## [To do]
Scan the records beneath this line for the line holding "exact Or.inl rfl" and the line holding "C′ modulo the", then transcribe exactly those two and all lines between.

[Stored data]
--------------------------------------------------
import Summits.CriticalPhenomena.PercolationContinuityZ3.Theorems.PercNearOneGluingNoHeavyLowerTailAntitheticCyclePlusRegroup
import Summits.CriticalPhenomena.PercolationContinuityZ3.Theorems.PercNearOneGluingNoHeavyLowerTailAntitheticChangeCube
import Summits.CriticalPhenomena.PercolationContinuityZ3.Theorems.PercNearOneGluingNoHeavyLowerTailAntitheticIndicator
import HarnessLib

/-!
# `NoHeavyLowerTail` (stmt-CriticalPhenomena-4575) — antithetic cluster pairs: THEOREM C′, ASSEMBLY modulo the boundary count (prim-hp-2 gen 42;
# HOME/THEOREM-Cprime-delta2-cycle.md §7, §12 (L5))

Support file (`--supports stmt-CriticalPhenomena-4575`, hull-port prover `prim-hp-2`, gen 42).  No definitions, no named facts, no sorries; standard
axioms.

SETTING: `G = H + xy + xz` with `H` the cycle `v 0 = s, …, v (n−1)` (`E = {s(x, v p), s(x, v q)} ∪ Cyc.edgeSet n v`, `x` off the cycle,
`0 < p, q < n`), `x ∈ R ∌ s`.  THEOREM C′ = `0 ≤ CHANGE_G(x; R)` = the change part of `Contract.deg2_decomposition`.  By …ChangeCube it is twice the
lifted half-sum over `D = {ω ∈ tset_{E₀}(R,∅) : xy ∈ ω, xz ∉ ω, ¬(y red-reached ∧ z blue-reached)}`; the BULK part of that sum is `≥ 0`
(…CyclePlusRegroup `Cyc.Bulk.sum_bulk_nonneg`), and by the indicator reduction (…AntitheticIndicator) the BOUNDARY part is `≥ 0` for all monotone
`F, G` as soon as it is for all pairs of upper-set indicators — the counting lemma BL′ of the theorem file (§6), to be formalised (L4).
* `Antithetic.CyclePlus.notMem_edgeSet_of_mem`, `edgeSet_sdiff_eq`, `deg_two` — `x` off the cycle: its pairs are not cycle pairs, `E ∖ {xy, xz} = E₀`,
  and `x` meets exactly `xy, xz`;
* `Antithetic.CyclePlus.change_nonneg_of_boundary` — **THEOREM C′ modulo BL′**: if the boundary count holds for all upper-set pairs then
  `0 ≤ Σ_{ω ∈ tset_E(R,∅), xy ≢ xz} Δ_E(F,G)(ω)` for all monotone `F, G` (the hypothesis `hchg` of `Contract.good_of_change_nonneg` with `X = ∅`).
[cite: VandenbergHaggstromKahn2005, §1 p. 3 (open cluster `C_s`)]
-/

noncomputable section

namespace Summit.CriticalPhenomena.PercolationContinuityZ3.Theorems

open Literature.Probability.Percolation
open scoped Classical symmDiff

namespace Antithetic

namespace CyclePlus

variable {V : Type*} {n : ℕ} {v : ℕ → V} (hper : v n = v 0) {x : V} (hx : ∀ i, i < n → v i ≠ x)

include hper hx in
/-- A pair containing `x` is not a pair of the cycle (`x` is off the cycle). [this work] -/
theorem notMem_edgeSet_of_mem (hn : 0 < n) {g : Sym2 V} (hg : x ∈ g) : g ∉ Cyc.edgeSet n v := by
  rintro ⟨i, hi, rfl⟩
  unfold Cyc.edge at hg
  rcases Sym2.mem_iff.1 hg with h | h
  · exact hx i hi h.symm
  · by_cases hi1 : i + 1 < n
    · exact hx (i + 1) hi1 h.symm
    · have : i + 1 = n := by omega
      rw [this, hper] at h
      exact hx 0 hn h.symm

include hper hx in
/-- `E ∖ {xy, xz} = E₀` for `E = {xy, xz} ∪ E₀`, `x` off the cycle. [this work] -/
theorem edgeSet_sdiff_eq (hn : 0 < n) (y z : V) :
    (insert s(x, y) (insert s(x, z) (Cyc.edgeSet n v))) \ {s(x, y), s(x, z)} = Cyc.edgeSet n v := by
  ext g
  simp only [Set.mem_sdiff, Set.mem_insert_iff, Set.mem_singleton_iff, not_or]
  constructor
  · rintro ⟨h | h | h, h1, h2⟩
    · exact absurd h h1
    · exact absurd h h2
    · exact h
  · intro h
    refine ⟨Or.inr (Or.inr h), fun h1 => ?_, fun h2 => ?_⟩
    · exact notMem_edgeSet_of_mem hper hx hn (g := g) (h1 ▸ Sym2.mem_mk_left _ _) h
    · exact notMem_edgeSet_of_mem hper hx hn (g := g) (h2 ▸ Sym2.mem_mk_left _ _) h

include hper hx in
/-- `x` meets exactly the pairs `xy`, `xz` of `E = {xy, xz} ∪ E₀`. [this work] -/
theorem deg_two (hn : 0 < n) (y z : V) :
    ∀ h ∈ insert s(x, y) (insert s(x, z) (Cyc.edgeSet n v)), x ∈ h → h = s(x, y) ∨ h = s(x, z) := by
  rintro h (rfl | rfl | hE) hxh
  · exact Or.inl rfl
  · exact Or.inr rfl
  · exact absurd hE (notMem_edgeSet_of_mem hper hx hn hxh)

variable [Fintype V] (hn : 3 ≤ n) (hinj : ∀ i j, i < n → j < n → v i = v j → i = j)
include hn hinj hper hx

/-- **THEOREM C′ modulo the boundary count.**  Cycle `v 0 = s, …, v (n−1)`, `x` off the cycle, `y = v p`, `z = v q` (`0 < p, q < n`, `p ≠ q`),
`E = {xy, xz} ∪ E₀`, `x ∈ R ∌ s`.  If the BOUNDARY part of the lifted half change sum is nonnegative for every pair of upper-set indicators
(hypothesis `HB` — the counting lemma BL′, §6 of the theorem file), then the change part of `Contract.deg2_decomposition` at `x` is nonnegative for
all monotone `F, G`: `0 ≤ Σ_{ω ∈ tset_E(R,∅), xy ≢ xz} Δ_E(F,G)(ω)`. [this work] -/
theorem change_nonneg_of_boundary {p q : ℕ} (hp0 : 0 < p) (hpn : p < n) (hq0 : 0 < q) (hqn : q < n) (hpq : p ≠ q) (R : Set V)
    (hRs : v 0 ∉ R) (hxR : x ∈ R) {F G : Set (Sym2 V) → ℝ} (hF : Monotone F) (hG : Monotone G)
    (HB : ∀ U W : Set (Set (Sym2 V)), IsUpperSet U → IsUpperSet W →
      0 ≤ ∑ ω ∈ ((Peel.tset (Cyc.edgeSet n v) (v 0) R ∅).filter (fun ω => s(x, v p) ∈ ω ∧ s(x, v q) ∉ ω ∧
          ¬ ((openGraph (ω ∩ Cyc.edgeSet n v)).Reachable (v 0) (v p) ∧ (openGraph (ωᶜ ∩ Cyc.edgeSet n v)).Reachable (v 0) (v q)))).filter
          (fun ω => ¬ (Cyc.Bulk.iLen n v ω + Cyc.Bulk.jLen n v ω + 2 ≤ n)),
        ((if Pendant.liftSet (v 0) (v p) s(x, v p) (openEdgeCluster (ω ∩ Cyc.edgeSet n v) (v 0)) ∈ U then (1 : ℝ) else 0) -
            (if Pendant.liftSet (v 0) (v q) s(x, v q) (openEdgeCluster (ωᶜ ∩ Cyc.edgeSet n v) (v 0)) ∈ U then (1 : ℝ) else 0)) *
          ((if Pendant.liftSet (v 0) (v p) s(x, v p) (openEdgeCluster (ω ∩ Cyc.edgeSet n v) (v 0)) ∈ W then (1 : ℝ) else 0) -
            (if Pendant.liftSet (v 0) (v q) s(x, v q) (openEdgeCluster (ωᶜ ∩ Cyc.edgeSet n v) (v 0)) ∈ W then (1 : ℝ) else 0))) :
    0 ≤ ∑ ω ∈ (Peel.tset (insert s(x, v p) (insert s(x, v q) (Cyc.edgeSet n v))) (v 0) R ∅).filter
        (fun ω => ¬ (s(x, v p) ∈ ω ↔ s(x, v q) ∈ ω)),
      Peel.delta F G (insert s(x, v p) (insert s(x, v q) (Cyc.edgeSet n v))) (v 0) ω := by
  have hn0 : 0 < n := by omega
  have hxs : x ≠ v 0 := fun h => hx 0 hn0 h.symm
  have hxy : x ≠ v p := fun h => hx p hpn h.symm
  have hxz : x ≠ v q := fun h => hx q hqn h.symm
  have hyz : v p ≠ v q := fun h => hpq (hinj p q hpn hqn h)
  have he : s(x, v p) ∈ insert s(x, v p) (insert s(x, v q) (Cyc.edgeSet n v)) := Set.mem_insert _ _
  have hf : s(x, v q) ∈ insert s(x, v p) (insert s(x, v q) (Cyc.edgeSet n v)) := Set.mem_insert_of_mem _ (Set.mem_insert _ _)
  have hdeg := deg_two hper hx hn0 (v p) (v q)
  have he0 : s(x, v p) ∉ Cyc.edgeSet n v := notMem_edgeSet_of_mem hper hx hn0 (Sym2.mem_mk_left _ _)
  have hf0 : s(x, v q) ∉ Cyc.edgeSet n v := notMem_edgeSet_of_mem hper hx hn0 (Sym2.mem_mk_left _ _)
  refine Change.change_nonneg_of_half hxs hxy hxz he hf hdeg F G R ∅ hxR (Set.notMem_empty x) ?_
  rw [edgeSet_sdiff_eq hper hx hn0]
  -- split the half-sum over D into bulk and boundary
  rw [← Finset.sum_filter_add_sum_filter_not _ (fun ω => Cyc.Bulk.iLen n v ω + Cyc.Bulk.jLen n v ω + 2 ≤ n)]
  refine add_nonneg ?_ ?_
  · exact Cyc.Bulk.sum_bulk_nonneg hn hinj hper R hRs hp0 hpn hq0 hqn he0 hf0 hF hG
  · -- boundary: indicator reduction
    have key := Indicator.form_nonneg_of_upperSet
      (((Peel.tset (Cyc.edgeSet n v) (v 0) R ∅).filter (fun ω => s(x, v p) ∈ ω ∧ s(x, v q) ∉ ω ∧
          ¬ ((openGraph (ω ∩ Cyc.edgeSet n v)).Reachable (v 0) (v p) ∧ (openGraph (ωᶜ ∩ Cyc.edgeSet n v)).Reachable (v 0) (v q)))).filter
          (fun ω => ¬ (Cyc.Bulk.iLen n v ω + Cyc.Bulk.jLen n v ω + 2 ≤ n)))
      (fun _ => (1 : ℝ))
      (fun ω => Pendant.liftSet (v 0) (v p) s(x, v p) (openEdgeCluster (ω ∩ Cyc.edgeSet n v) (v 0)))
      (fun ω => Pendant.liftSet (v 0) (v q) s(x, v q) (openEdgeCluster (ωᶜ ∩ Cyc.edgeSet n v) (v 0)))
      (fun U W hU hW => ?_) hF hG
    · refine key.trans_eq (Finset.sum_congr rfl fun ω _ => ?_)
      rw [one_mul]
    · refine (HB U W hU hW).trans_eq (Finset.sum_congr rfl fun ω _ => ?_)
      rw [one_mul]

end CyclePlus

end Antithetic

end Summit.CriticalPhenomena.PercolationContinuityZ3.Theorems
--------------------------------------------------
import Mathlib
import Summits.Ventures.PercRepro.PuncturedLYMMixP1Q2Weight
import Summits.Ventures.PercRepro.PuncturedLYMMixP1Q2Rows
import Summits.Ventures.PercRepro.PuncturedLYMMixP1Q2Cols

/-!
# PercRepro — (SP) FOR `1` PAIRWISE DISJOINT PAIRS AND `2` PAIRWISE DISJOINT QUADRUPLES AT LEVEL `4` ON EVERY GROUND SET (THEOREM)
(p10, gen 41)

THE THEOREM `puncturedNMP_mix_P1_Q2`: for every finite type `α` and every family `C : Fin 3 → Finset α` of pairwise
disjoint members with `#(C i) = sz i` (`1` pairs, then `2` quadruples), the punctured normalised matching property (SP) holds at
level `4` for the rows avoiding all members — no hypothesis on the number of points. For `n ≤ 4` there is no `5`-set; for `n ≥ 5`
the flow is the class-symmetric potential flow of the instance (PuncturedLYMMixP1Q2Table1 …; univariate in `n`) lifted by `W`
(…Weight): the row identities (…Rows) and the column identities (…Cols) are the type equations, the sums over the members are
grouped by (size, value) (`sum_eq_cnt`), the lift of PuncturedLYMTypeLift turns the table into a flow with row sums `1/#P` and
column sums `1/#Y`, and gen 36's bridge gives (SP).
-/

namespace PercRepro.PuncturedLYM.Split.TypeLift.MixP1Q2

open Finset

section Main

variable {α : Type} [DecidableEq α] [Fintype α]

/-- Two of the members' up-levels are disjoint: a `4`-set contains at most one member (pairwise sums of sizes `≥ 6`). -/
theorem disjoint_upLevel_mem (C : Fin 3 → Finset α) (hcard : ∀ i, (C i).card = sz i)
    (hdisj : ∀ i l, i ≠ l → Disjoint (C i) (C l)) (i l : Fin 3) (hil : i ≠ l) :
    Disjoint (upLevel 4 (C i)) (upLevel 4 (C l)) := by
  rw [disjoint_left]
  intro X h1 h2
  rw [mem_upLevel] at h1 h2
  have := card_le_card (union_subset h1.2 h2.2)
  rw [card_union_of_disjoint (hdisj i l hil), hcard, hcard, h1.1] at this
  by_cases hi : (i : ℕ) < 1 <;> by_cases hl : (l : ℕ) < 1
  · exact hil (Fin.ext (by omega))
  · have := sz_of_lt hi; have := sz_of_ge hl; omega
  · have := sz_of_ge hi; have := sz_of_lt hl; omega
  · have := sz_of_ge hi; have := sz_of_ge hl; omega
--------------------------------------------------
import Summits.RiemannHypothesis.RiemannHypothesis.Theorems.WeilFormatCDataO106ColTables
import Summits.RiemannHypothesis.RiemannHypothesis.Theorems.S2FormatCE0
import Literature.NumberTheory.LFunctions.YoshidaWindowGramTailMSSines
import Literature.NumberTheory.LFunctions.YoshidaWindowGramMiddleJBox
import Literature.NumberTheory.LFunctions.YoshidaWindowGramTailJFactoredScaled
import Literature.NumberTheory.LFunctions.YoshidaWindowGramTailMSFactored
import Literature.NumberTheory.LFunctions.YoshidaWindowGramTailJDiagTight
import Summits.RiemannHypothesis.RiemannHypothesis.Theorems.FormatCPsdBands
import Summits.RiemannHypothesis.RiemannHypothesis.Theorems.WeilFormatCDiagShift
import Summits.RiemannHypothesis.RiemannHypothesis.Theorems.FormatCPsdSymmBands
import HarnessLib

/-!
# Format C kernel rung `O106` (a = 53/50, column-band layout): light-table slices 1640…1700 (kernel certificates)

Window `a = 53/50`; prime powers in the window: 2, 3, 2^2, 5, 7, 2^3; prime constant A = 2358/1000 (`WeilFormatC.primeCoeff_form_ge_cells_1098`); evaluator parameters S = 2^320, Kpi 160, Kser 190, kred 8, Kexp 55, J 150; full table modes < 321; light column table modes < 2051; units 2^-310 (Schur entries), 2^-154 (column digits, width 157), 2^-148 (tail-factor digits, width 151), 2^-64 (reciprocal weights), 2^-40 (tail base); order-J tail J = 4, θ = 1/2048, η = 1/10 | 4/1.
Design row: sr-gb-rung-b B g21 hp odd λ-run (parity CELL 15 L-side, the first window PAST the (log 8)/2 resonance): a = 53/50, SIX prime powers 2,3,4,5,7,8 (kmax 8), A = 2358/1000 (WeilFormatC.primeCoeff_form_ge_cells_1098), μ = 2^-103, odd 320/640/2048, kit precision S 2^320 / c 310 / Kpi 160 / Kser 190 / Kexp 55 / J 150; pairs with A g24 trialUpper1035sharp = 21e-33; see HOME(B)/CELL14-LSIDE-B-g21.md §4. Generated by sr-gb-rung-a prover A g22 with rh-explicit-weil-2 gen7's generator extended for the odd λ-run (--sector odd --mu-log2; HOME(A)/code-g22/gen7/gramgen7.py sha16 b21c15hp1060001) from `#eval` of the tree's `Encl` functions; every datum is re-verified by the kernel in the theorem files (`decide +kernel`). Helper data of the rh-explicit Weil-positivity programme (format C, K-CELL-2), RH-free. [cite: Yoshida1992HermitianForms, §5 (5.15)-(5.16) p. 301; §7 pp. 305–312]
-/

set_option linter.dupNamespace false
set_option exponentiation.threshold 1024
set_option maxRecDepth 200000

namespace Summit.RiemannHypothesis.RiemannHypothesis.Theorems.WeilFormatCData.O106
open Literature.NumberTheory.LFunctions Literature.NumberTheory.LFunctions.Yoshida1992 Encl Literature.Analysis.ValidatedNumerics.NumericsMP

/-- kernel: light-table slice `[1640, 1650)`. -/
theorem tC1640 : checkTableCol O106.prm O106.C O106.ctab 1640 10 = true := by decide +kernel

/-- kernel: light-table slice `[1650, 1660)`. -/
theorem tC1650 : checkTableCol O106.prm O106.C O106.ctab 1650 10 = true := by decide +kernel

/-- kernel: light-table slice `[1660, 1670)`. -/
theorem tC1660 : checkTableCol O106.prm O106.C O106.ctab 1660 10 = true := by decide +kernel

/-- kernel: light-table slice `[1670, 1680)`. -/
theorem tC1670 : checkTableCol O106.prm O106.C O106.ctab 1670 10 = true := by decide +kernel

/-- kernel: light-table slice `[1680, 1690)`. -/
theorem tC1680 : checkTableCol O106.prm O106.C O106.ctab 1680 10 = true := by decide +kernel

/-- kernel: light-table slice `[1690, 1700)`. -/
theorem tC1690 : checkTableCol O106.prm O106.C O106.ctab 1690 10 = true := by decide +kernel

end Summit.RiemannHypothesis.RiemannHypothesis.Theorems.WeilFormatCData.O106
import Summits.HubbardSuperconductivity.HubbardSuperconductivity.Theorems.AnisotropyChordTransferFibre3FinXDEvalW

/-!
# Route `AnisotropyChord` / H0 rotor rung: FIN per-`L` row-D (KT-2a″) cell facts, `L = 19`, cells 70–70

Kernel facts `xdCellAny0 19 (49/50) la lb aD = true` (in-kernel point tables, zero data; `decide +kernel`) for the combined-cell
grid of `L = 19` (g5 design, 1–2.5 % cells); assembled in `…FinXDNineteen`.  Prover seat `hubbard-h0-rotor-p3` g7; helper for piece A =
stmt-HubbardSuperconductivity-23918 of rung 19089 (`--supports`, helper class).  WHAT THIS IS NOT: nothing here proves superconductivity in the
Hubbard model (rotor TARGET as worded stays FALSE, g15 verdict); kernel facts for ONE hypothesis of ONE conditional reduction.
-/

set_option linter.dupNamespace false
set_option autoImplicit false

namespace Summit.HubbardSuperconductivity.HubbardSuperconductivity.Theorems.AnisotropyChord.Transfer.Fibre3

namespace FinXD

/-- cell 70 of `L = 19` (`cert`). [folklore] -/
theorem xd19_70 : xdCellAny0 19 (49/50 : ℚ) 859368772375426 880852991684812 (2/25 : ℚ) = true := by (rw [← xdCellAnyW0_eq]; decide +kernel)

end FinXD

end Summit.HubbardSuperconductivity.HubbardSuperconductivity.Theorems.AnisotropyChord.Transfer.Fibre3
--------------------------------------------------
## [Written solution]
  · exact Or.inl rfl
  · exact Or.inr rfl
  · exact absurd hE (notMem_edgeSet_of_mem hper hx hn hxh)

variable [Fintype V] (hn : 3 ≤ n) (hinj : ∀ i j, i < n → j < n → v i = v j → i = j)
include hn hinj hper hx

/-- **THEOREM C′ modulo the boundary count.**  Cycle `v 0 = s, …, v (n−1)`, `x` off the cycle, `y = v p`, `z = v q` (`0 < p, q < n`, `p ≠ q`),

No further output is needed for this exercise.